外国人政策のあり方を問う:企業経営者の提言
長谷健太郎社長は、外国人材の貢献を高く評価しています。「海外人材のおかげで、社員平均年齢は約35歳と大幅に若返りました。彼らの忠誠心やハングリー精神から教えられることも多く、会社全体に良い影響を与えています。」と述べ、外国人材が日本の労働市場と企業に活力をもたらしている現実を強調します。そして、政治家に向けては「真面目に働く外国人を、もっと寛大な気持ちで受け入れるべきではないでしょうか。例えば、10年以上勤続して問題がなければ、定住できるようにすべきです」と提言しています。これは、一時的な労働力としての受け入れに留まらず、日本社会の一員として彼らが安心して暮らせる環境を整備することの重要性を示唆しています。
補足:技能実習と特定技能
外国人材の在留資格には「技能実習」と「特定技能」があります。
- 技能実習: 1993年に始まった制度で、途上国の外国人が日本で働きながら技能を習得することを目的としています。在留期間は最長5年です。

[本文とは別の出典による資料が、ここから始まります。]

/-- EX-FALSO (vacuous: standing hypothesis refuted by `rodgers_tao_holds`); 0 content.
[cite: RodgersTaoFMP2020, §3 p.22 (display after (47))] -/
theorem eq47_order_holds : eq47_order := fun h ↦ (not_standingHypothesis h).elim

/-- EX-FALSO (vacuous: standing hypothesis refuted by `rodgers_tao_holds`); 0 content.
[cite: RodgersTaoFMP2020, §3 p.23 (display before Theorem 9)] -/
theorem eq47_gaps_holds : eq47_gaps := fun h ↦ (not_standingHypothesis h).elim

/-- EX-FALSO (vacuous range «`Λ < t ≤ 0`», empty by `rodgers_tao_holds`); 0 content.
[cite: RodgersTaoFMP2020, Theorem 3.2 (48) = Theorem 9 (48) p.23] -/
theorem thm32_bigO_holds : thm32_bigO :=
  ⟨0, fun _ hΛ ht ↦ (range_empty hΛ ht).elim⟩

/-- EX-FALSO (vacuous range «`Λ < t ≤ 0`», empty by `rodgers_tao_holds`); 0 content.
[cite: RodgersTaoFMP2020, Theorem 3.2 (49) = Theorem 9 (49) p.23] -/
theorem thm32_littleO_holds : thm32_littleO :=
  fun _ _ _ _ ↦ ⟨0, fun _ hΛ ht ↦ (range_empty hΛ ht).elim⟩

/-- EX-FALSO (vacuous range «`Λ < t ≤ 0`», empty by `rodgers_tao_holds`); 0 content.
[cite: RodgersTaoFMP2020, Corollary 3.3 (50) = Corollary 10 (50) p.23] -/
theorem cor33_location_holds : cor33_location :=
  ⟨0, fun _ hΛ ht ↦ (range_empty hΛ ht).elim⟩

/-- EX-FALSO (vacuous range «`Λ < t ≤ 0`», empty by `rodgers_tao_holds`); 0 content.
[cite: RodgersTaoFMP2020, Corollary 3.3 (51) = Corollary 10 (51) p.23] -/
theorem cor33_order_holds : cor33_order :=
  ⟨1, 1, one_pos, le_rfl, fun _ hΛ ht ↦ (range_empty hΛ ht).elim⟩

- 特定技能: 2019年に、人手不足が深刻な特定の産業分野で外国人労働者を受け入れるために設けられました。技能水準に応じて1号と2号があり、1号の在留期間は通算5年です。一方、熟練した技能が求められる「2号」は在留期間に上限がなく、家族の帯同も認められています。
結論
滋賀県の事例が示すように、外国人材は日本の地域社会や産業にとって不可欠な存在となりつつあります。少子高齢化による労働力不足が深刻化する中で、彼らの勤勉さ、貢献意欲、そして日本社会への定着願望は、日本の持続的な発展にとって貴重な財産です。参院選での外国人政策に関する議論は、日本の未来を左右する重要な岐路に立っています。感情論や排他的な言動に流されることなく、真に日本の国益と社会の活力を最大化するためには、真面目に働き貢献する外国人材を寛容な心で受け入れ、長期的な視点に立った共生社会の実現に向けた政策が不可欠です。彼らが安心して日本で暮らし、働き続けられる環境を整備することが、今後の日本の活力と成長を支える鍵となるでしょう。